I’m trying to fine tune distilBert for multi-label classification with KERAS but I’m encountering a lot of problems. To debug my code I replicated it with the 20newsgroup dataset that can be found in sklearn and treating it like a multi-label case (Binary crossentropy instead of Categorical Crossentropy).
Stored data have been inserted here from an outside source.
/-
Origin: expansion seat `planner-pub-hodgecm-pv14-g5-0`, handover #10 2026-08-18T10:51:34Z (v2) (`HOME/pub-hodgecm-pv14-g5/lean/Pv14g5/SchwartzChirp.lean`, md5 b770dbce, 361 lines);
landed by the gen-7 packager in gate run 28 as `HodgeCM/Automorphic/SchwartzChirp.lean` (import ^import Pv14g5\.→import HodgeCM.Automorphic. ×1).
-/
/-
Origin: HOME/pub-hodgecm-pv14-g5/lean/Pv14g5/SchwartzChirp.lean — session planner-pub-hodgecm-pv14-g5-0
(unit pub-hodgecm-pv14-g5, DAG-node prover #14 gen 5).  Intended final place:
`HodgeCM/Automorphic/SchwartzChirp.lean` (namespace `HodgeCM.SchwartzWeil`).
PACKAGER: rewrite `import Pv14g5.WeilThetaModelHeisenberg` to `import HodgeCM.Automorphic.WeilThetaModelHeisenberg`
(this seat's #5).
Asserts nothing (no `axiom`, no new constants).
-/
import Summits.HodgeConjecture.HodgeCM.Automorphic.WeilThetaModelHeisenberg_2
import Mathlib.Analysis.Fourier.FourierTransformDeriv

/-!
# The chirp operators `T_c Φ = 𝐞(c‖x‖²) Φ` on Schwartz space and the unipotent automorphisms of `Heis V`

The third generator of Weil's `Ps(X)` at the real place — the symmetric ("upper unipotent") element
`t(c) : Φ ↦ 𝐞(c‖x‖²) Φ` of `Sp`/`Mp` acting in the Schrödinger model [We64 n° 7, n° 13 `t(f)`] — as KERNEL
mathematics on `𝓢(V, ℂ)`:

* `hasTemperateGrowth_fourierChar` — `s ↦ 𝐞 s : ℝ → ℂ` has temperate growth (all derivatives bounded by `(2π)ⁿ`;
  `iteratedDeriv_fourierChar`); hence `hasTemperateGrowth_chirp` for `x ↦ 𝐞(c‖x‖²)` and the continuous operators
  **`chirpCLM V c : 𝓢(V, ℂ) →L[ℂ] 𝓢(V, ℂ)`** (Mathlib `SchwartzMap.smulLeftCLM`), a one-parameter group
  (`chirpCLM_zero`, `chirpCLM_add`), pointwise isometric (`norm_chirpCLM_apply`), `chirpEquiv`;
* **`Heis.unip t`** — the automorphism `(a, b, u) ↦ (a, b + t a, u 𝐞(-t‖a‖²/2))` of the Heisenberg group
  (`MulAut`, one-parameter: `unip_add`; continuous), and the INTERTWINING law
  **`chirpCLM_repCLM : T_{mt/2} ∘ ρ_m(h) = ρ_m(n_t h) ∘ T_{mt/2}`**;
* theta: `tsum_chirpCLM` (`Σ_{v ∈ L} (T_c Φ)(v) = Σ_{v ∈ L} Φ(v)` when `c‖v‖² ∈ ℤ` on `L`), hence
  `thetaH_chirpCLM_one`; for an INTEGRAL lattice (`L ≤ L*`) and `c = k m` (`k : ℤ`): `thetaH_chirpCLM_one_of_le`,
  and `unip (2k)` preserves `arith` (`unip_mem_arith`).

Joint continuity of `(c, Φ) ↦ T_c Φ` (needed to adjoin the whole one-parameter group with its real topology) is
NOT proved here; downstream the chirp is adjoined as a discrete generator.
-/

set_option autoImplicit false

noncomputable section

open MeasureTheory
open scoped RealInnerProductSpace FourierTransform SchwartzMap

namespace HodgeCM
namespace SchwartzWeil

/-! ## 1. `s ↦ 𝐞 s : ℝ → ℂ` has temperate growth -/

/-- (Ported verbatim from the HodgeCMPerL package; no docstring in the source.) -/
theorem iteratedDeriv_fourierChar (n : ℕ) :
    iteratedDeriv n (fun s : ℝ => (𝐞 s : ℂ)) = fun s => (2 * Real.pi * Complex.I) ^ n * (𝐞 s : ℂ) := by
  induction n with
  | zero => funext s; rw [iteratedDeriv_zero, pow_zero, one_mul]
  | succ n ih =>
    rw [iteratedDeriv_succ, ih]
    funext s
    rw [((Real.hasDerivAt_fourierChar s).const_mul ((2 * Real.pi * Complex.I) ^ n)).deriv, pow_succ]
    ring

/-- (Ported verbatim from the HodgeCMPerL package; no docstring in the source.) -/
theorem contDiff_fourierChar : ContDiff ℝ (⊤ : ℕ∞) (fun s : ℝ => (𝐞 s : ℂ)) := by
  have h : (fun s : ℝ => (𝐞 s : ℂ)) = fun s : ℝ => Complex.exp (2 * Real.pi * Complex.I * (s : ℂ)) := by
    funext s
    rw [Real.fourierChar_apply]
    push_cast
    ring_nf
  rw [h]
  exact (contDiff_const.mul Complex.ofRealCLM.contDiff).cexp

/-- (Ported verbatim from the HodgeCMPerL package; no docstring in the source.) -/
theorem norm_two_pi_I : ‖(2 * Real.pi * Complex.I : ℂ)‖ = 2 * Real.pi := by
  simp [abs_of_pos Real.pi_pos]

/-- **`s ↦ 𝐞 s` has temperate growth**: `‖(d/ds)ⁿ 𝐞 s‖ = (2π)ⁿ`. -/
theorem hasTemperateGrowth_fourierChar : Function.HasTemperateGrowth (fun s : ℝ => (𝐞 s : ℂ)) := by
  refine ⟨contDiff_fourierChar, fun n => ⟨0, (2 * Real.pi) ^ n, fun s => ?_⟩⟩
  rw [norm_iteratedFDeriv_eq_norm_iteratedDeriv, iteratedDeriv_fourierChar, norm_mul, norm_pow, Circle.norm_coe,
    mul_one, pow_zero, mul_one, norm_two_pi_I]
This is my code:
# load sklearn, pandas and numpy
from sklearn.datasets import fetch_20newsgroups
from sklearn.model_selection import train_test_split
from sklearn.preprocessing import OneHotEncoder
import pandas as pd
import numpy as np
#deep learning stuff
import tensorflow as tf
from tensorflow import keras
from transformers import (
AutoTokenizer,
TrainingArguments,
TFAutoModelForSequenceClassification
)
# download dataset
categories = ['alt.atheism', 'soc.religion.christian','comp.graphics', 'sci.med']
twenty_train = fetch_20newsgroups(
subset='train',
categories=categories,
shuffle=True,
random_state=42
)
data = twenty_train.data
target = OneHotEncoder(sparse=False).fit_transform(twenty_train.target.reshape(-1, 1))
model = TFAutoModelForSequenceClassification.from_pretrained(
"distilbert-base-cased",
from_pt=True,
num_labels=len(categories),
problem_type="multi_label_classification"
)
loss = keras.losses.BinaryCrossentropy(from_logits=True)
optimizer = keras.optimizers.Adam(
learning_rate=5e-05,
epsilon=1e-08,
decay=0.01,
clipnorm=1.0)
model.compile(optimizer=optimizer, loss=loss)
tokenizer = AutoTokenizer.from_pretrained("distilbert-base-cased")
inputs = tokenizer(data, padding="max_length", truncation=True)
train_features = {x: inputs[x] for x in tokenizer.model_input_names}
train_tf = tf.data.Dataset.from_tensor_slices((train_features, target))
model.fit(
train_tf,
batch_size=64,
epochs=10
)
When I try to train I get this error message: ValueError:
logitsand
labels must have the same shape, received ((512, 4) vs (4, 1)).
, what Am I doing wrong?